Problem.
Copy out all of the records, exactly as they appear.

Data provided.

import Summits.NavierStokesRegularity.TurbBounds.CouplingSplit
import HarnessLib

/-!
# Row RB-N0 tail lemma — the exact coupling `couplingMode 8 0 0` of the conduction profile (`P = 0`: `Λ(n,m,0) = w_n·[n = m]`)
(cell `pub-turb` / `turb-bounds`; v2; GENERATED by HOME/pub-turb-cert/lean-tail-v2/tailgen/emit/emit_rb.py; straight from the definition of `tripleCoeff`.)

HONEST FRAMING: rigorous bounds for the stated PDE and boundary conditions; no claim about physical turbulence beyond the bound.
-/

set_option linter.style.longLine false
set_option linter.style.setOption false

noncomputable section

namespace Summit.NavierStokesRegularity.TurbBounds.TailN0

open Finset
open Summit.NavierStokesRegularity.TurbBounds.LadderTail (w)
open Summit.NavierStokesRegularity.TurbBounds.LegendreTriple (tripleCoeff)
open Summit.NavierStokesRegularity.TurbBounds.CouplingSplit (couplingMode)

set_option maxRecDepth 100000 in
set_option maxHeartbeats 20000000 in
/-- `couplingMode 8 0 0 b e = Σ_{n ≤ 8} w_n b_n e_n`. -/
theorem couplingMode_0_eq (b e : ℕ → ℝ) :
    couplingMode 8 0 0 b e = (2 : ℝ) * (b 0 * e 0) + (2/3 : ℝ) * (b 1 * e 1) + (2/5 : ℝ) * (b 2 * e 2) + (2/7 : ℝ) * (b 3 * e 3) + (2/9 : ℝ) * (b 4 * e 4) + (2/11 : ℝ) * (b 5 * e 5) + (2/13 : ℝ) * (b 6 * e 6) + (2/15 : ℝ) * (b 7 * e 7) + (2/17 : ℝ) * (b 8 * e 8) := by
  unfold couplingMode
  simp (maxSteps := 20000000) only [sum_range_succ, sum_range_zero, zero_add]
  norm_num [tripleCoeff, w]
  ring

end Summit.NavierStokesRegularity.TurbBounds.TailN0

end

Output of the exercise.
import Summits.NavierStokesRegularity.TurbBounds.CouplingSplit
import HarnessLib

/-!
# Row RB-N0 tail lemma — the exact coupling `couplingMode 8 0 0` of the conduction profile (`P = 0`: `Λ(n,m,0) = w_n·[n = m]`)
(cell `pub-turb` / `turb-bounds`; v2; GENERATED by HOME/pub-turb-cert/lean-tail-v2/tailgen/emit/emit_rb.py; straight from the definition of `tripleCoeff`.)

HONEST FRAMING: rigorous bounds for the stated PDE and boundary conditions; no claim about physical turbulence beyond the bound.
-/

set_option linter.style.longLine false
set_option linter.style.setOption false

noncomputable section

namespace Summit.NavierStokesRegularity.TurbBounds.TailN0

open Finset
open Summit.NavierStokesRegularity.TurbBounds.LadderTail (w)
open Summit.NavierStokesRegularity.TurbBounds.LegendreTriple (tripleCoeff)
open Summit.NavierStokesRegularity.TurbBounds.CouplingSplit (couplingMode)

set_option maxRecDepth 100000 in
set_option maxHeartbeats 20000000 in
/-- `couplingMode 8 0 0 b e = Σ_{n ≤ 8} w_n b_n e_n`. -/
theorem couplingMode_0_eq (b e : ℕ → ℝ) :
    couplingMode 8 0 0 b e = (2 : ℝ) * (b 0 * e 0) + (2/3 : ℝ) * (b 1 * e 1) + (2/5 : ℝ) * (b 2 * e 2) + (2/7 : ℝ) * (b 3 * e 3) + (2/9 : ℝ) * (b 4 * e 4) + (2/11 : ℝ) * (b 5 * e 5) + (2/13 : ℝ) * (b 6 * e 6) + (2/15 : ℝ) * (b 7 * e 7) + (2/17 : ℝ) * (b 8 * e 8) := by
  unfold couplingMode
  simp (maxSteps := 20000000) only [sum_range_succ, sum_range_zero, zero_add]
  norm_num [tripleCoeff, w]
  ring

end Summit.NavierStokesRegularity.TurbBounds.TailN0

end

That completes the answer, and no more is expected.